*** Begin section ***

import Mathlib
import Summits.ValiantsHypothesis.ValiantsHypothesis.Theorems.DivisionGapPerCofactorDegreeReductionStubGadgetPlacement

/-!
# `DivisionGap.PerCofactorDegreeReduction` (stmt-ValiantsHypothesis-15046), line `Sketch_ideator4`:
an interleaved hole in a Hamiltonian 2-factor (stub `stub_twoFactorHole`, M)

Cells are `(row, col)`; a permutation `σ` is the perfect matching with cells `(σ i, i)`.  Let
`π₀ ⊔ ρ₀` be a Hamiltonian 2-factor (`π₀⁻¹ρ₀` an `n`-cycle) and let `col t` (`t < n`) be its orbit
enumeration (`GadgetPlacement.exists_orbit`): with the rows `r t = ρ₀ (col t) = π₀ (col (t+1))`
the 2-factor is the `2n`-cycle `… col t — r t — col (t+1) — r (t+1) — …` (indices mod `n`).

For `K = ⌊n/3⌋` remove the columns `ec b = col (3b)` and the rows `er a = r (3a+1)` (`a, b < K`).
* The block `er × ec` carries no cell of the 2-factor: the two rows adjacent to `col (3b)` are
  `r (3b)` and `r (3b-1)` (cyclically `r (n-1)` for `b = 0`), never of an index `≡ 1 (mod 3)`
  below `3K` (for `b = 0` because `3K ≤ n`).
* What is left of the `2n`-cycle is a union of paths, each perfectly matched inside the 2-factor by
  `M₀`: `col (3s+1) ↦ r (3s)` (a `π₀`-cell), `col (3s+2) ↦ r (3s+2)` (a `ρ₀`-cell), and
  `col t ↦ r t` on the tail arc `t ≥ 3K` (`ρ₀`-cells); the rows used avoid the removed rows and
  are pairwise distinct.
All checks are index arithmetic along the orbit.  No definitions in this file. [folklore]
-/

noncomputable section

-- `Summit.ValiantsHypothesis.ValiantsHypothesis.…` is the tree's mandated single-conjunct layout
-- (Sub = Summit), so the duplicated namespace component is intended.
set_option linter.dupNamespace false

namespace Summit.ValiantsHypothesis.ValiantsHypothesis.Theorems.DivisionGap.PerCofactorDegreeReduction.TwoFactorHole

open Summit.ValiantsHypothesis.ValiantsHypothesis.Theorems.DivisionGap.PerCofactorDegreeReduction.GadgetPlacement
  (exists_orbit)

/-! ### The cyclic predecessor along the orbit -/

/-- Along the orbit enumeration every column `col t` (`t < n`) is `π₀`-adjacent to the row
`ρ₀ (col s)` of its cyclic predecessor: `s + 1 = t`, or `s = n - 1` when `t = 0`. [folklore] -/
theorem exists_pred {n : ℕ} (hn : 1 ≤ n) (π₀ ρ₀ : Equiv.Perm (Fin n)) (col : ℕ → Fin n)
    (hstep : ∀ t, π₀ (col (t + 1)) = ρ₀ (col t)) (hper : col n = col 0) :
    ∀ t < n, ∃ s < n, π₀ (col t) = ρ₀ (col s) ∧ (s + 1 = t ∨ (t = 0 ∧ s + 1 = n)) := by
  intro t ht
  by_cases ht0 : t = 0
  · subst ht0
    refine ⟨n - 1, by omega, ?_, Or.inr ⟨rfl, by omega⟩⟩
    rw [← hstep, Nat.sub_add_cancel hn, hper]
  · have h1 : 1 ≤ t := Nat.one_le_iff_ne_zero.mpr ht0
    refine ⟨t - 1, by omega, ?_, Or.inl (by omega)⟩
    rw [← hstep, Nat.sub_add_cancel h1]

/-! ### The hole and the matching along the orbit -/

/-- The interleaved hole, given the orbit enumeration `col` of the Hamiltonian 2-factor `π₀ ⊔ ρ₀`:
removed rows `ρ₀ (col (3a+1))` and removed columns `col (3b)` (`a, b < ⌊n/3⌋`), and the matching
`col t ↦ π₀ (col t)` for `t < 3⌊n/3⌋` with `t ≡ 1 (mod 3)`, `col t ↦ ρ₀ (col t)` otherwise; the
block carries no cell of the 2-factor, and off the removed columns the matching stays inside the
2-factor, avoids the removed rows and is injective. [folklore] -/
theorem placement {n : ℕ} (hn : 1 ≤ n) (π₀ ρ₀ : Equiv.Perm (Fin n)) (col : ℕ → Fin n)
    (hstep : ∀ t, π₀ (col (t + 1)) = ρ₀ (col t))
    (hinj : ∀ s t, s < n → t < n → col s = col t → s = t) (hsurj : ∀ c, ∃ t < n, col t = c)
    (hper : col n = col 0) :
    ∃ (er ec : Fin (n / 3) → Fin n) (M₀ : Fin n → Fin n),
      Function.Injective er ∧ Function.Injective ec ∧
      (∀ a b, π₀ (ec b) ≠ er a ∧ ρ₀ (ec b) ≠ er a) ∧
      (∀ j, (∀ b, ec b ≠ j) → (M₀ j = π₀ j ∨ M₀ j = ρ₀ j) ∧ ∀ a, er a ≠ M₀ j) ∧
      (∀ j j', (∀ b, ec b ≠ j) → (∀ b, ec b ≠ j') → M₀ j = M₀ j' → j = j') := by
  classical
  -- rows along the orbit are injective
  have hrow : ∀ s t, s < n → t < n → ρ₀ (col s) = ρ₀ (col t) → s = t :=
    fun s t hs ht h => hinj s t hs ht (ρ₀.injective h)
  have hpred := exists_pred hn π₀ ρ₀ col hstep hper
  -- the inverse of the orbit enumeration
  choose idx hidx_lt hidx_eq using hsurj
  have hidx : ∀ t < n, idx (col t) = t := fun t ht => hinj _ _ (hidx_lt _) ht (hidx_eq _)
  -- the data
  obtain ⟨er, her⟩ : ∃ er : Fin (n / 3) → Fin n, ∀ a, er a = ρ₀ (col (3 * a.val + 1)) :=
    ⟨_, fun _ => rfl⟩
  obtain ⟨ec, hec⟩ : ∃ ec : Fin (n / 3) → Fin n, ∀ b, ec b = col (3 * b.val) := ⟨_, fun _ => rfl⟩
  obtain ⟨M₀, hM₀⟩ : ∃ M₀ : Fin n → Fin n,
      ∀ j, M₀ j = if idx j < 3 * (n / 3) ∧ idx j % 3 = 1 then π₀ j else ρ₀ j :=
    ⟨_, fun _ => rfl⟩
  -- the row index of the matching along the orbit
  have hM : ∀ t < n, ∃ r < n, M₀ (col t) = ρ₀ (col r) ∧
      ((t < 3 * (n / 3) ∧ t % 3 = 1 ∧ r + 1 = t) ∨ (¬(t < 3 * (n / 3) ∧ t % 3 = 1) ∧ r = t)) := by
    intro t ht
    rw [hM₀, hidx t ht]
    by_cases h : t < 3 * (n / 3) ∧ t % 3 = 1
    · obtain ⟨s, hs, hse, hs'⟩ := hpred t ht
      refine ⟨s, hs, ?_, Or.inl ⟨h.1, h.2, by omega⟩⟩
      rw [if_pos h, hse]
    · exact ⟨t, ht, by rw [if_neg h], Or.inr ⟨h, rfl⟩⟩
  -- the leftover columns along the orbit
  have hleft : ∀ t, (∀ b, ec b ≠ col t) → ¬(t < 3 * (n / 3) ∧ t % 3 = 0) := by
    rintro t hb ⟨h1, h2⟩
    refine hb ⟨t / 3, by omega⟩ ?_
    rw [hec]
    exact congrArg col (show 3 * (t / 3) = t by omega)
  refine ⟨er, ec, M₀, ?_, ?_, ?_, ?_, ?_⟩
  · -- `er` is injective
    intro a a' h
    rw [her, her] at h
    have ha := a.isLt
    have ha' := a'.isLt
    exact Fin.ext (by have := hrow _ _ (by omega) (by omega) h; omega)
  · -- `ec` is injective
    intro b b' h
    rw [hec, hec] at h
    have hb := b.isLt
    have hb' := b'.isLt
    exact Fin.ext (by have := hinj _ _ (by omega) (by omega) h; omega)
  · -- the block carries no cell of the 2-factor
    intro a b
    rw [her, hec]
    have ha := a.isLt
    have hb := b.isLt
    obtain ⟨s, hs, hse, hs'⟩ := hpred (3 * b.val) (by omega)
    refine ⟨fun h => ?_, fun h => ?_⟩
    · rw [hse] at h
      have := hrow _ _ hs (by omega) h
      omega
    · have := hrow _ _ (by omega) (by omega) h
      omega
  · -- the matching on the leftover columns: inside the 2-factor, off the removed rows
    intro j _
    refine ⟨?_, fun a h => ?_⟩
    · rw [hM₀]
      split_ifs
      exacts [Or.inl rfl, Or.inr rfl]
    · obtain ⟨t, ht, rfl⟩ : ∃ t < n, col t = j := ⟨idx j, hidx_lt j, hidx_eq j⟩
      obtain ⟨r, hr, hre, hr'⟩ := hM t ht
      rw [her, hre] at h
      have ha := a.isLt
      have := hrow _ _ (by omega) hr h
      omega
  · -- the matching is injective on the leftover columns
    intro j j' hj hj' h
    obtain ⟨t, ht, rfl⟩ : ∃ t < n, col t = j := ⟨idx j, hidx_lt j, hidx_eq j⟩
    obtain ⟨t', ht', rfl⟩ : ∃ t' < n, col t' = j' := ⟨idx j', hidx_lt j', hidx_eq j'⟩
    obtain ⟨r, hr, hre, hr₁⟩ := hM t ht
    obtain ⟨r', hr', hre', hr₁'⟩ := hM t' ht'
    rw [hre, hre'] at h
    have hl := hleft t hj
    have hl' := hleft t' hj'
    have := hrow _ _ hr hr' h
    exact congrArg col (show t = t' by omega)

/-! ### The registered stub -/

/-- **Stub M (an interleaved hole in a Hamiltonian 2-factor).**  If `π₀ ⊔ ρ₀` is Hamiltonian
(`π₀⁻¹ρ₀` an `n`-cycle with full support), then there are `⌊n/3⌋` rows `er` and `⌊n/3⌋` columns
`ec` such that the block `er × ec` contains no cell `(π₀ i, i)` or `(ρ₀ i, i)` of the 2-factor,
together with a matching `M₀` of the remaining columns inside the 2-factor (`M₀ j ∈ {π₀ j, ρ₀ j}`)
into rows off `er`, injective on the remaining columns.  Along the orbit `col` of `π₀⁻¹ρ₀`
(`r t = ρ₀ (col t) = π₀ (col (t+1))`): `ec b = col (3b)`, `er a = r (3a+1)`, and `M₀` sends
`col (3s+1) ↦ r (3s)`, `col (3s+2) ↦ r (3s+2)`, `col t ↦ r t` for `t ≥ 3⌊n/3⌋`. [folklore] -/
theorem stub_twoFactorHole :
    ∀ (n : ℕ) (π₀ ρ₀ : Equiv.Perm (Fin n)),
      (π₀⁻¹ * ρ₀).IsCycle → (π₀⁻¹ * ρ₀).support = Finset.univ →
      ∃ (er ec : Fin (n / 3) → Fin n) (M₀ : Fin n → Fin n),
        Function.Injective er ∧ Function.Injective ec ∧
        (∀ a b, π₀ (ec b) ≠ er a ∧ ρ₀ (ec b) ≠ er a) ∧
        (∀ j, (∀ b, ec b ≠ j) → (M₀ j = π₀ j ∨ M₀ j = ρ₀ j) ∧ ∀ a, er a ≠ M₀ j) ∧
        (∀ j j', (∀ b, ec b ≠ j) → (∀ b, ec b ≠ j') → M₀ j = M₀ j' → j = j') := by
  intro n π₀ ρ₀ hc hs
  have hn : 1 ≤ n := by
    obtain ⟨x, -⟩ := hc
    exact x.pos
  obtain ⟨col, hstep, hinj, hsurj, hper⟩ := exists_orbit hn π₀ ρ₀ hc hs
  exact placement hn π₀ ρ₀ col hstep hinj hsurj hper

end Summit.ValiantsHypothesis.ValiantsHypothesis.Theorems.DivisionGap.PerCofactorDegreeReduction.TwoFactorHole

end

*** End section ***

REQUIREMENT :: Quote the listing above, but only from the line that shows "obtain ⟨M₀, hM₀⟩" through the line that shows "exact congrArg col (show 3".

WRITTEN RESPONSE ::
  obtain ⟨M₀, hM₀⟩ : ∃ M₀ : Fin n → Fin n,
      ∀ j, M₀ j = if idx j < 3 * (n / 3) ∧ idx j % 3 = 1 then π₀ j else ρ₀ j :=
    ⟨_, fun _ => rfl⟩
  -- the row index of the matching along the orbit
  have hM : ∀ t < n, ∃ r < n, M₀ (col t) = ρ₀ (col r) ∧
      ((t < 3 * (n / 3) ∧ t % 3 = 1 ∧ r + 1 = t) ∨ (¬(t < 3 * (n / 3) ∧ t % 3 = 1) ∧ r = t)) := by
    intro t ht
    rw [hM₀, hidx t ht]
    by_cases h : t < 3 * (n / 3) ∧ t % 3 = 1
    · obtain ⟨s, hs, hse, hs'⟩ := hpred t ht
      refine ⟨s, hs, ?_, Or.inl ⟨h.1, h.2, by omega⟩⟩
      rw [if_pos h, hse]
    · exact ⟨t, ht, by rw [if_neg h], Or.inr ⟨h, rfl⟩⟩
  -- the leftover columns along the orbit
  have hleft : ∀ t, (∀ b, ec b ≠ col t) → ¬(t < 3 * (n / 3) ∧ t % 3 = 0) := by
    rintro t hb ⟨h1, h2⟩
    refine hb ⟨t / 3, by omega⟩ ?_
    rw [hec]
    exact congrArg col (show 3 * (t / 3) = t by omega)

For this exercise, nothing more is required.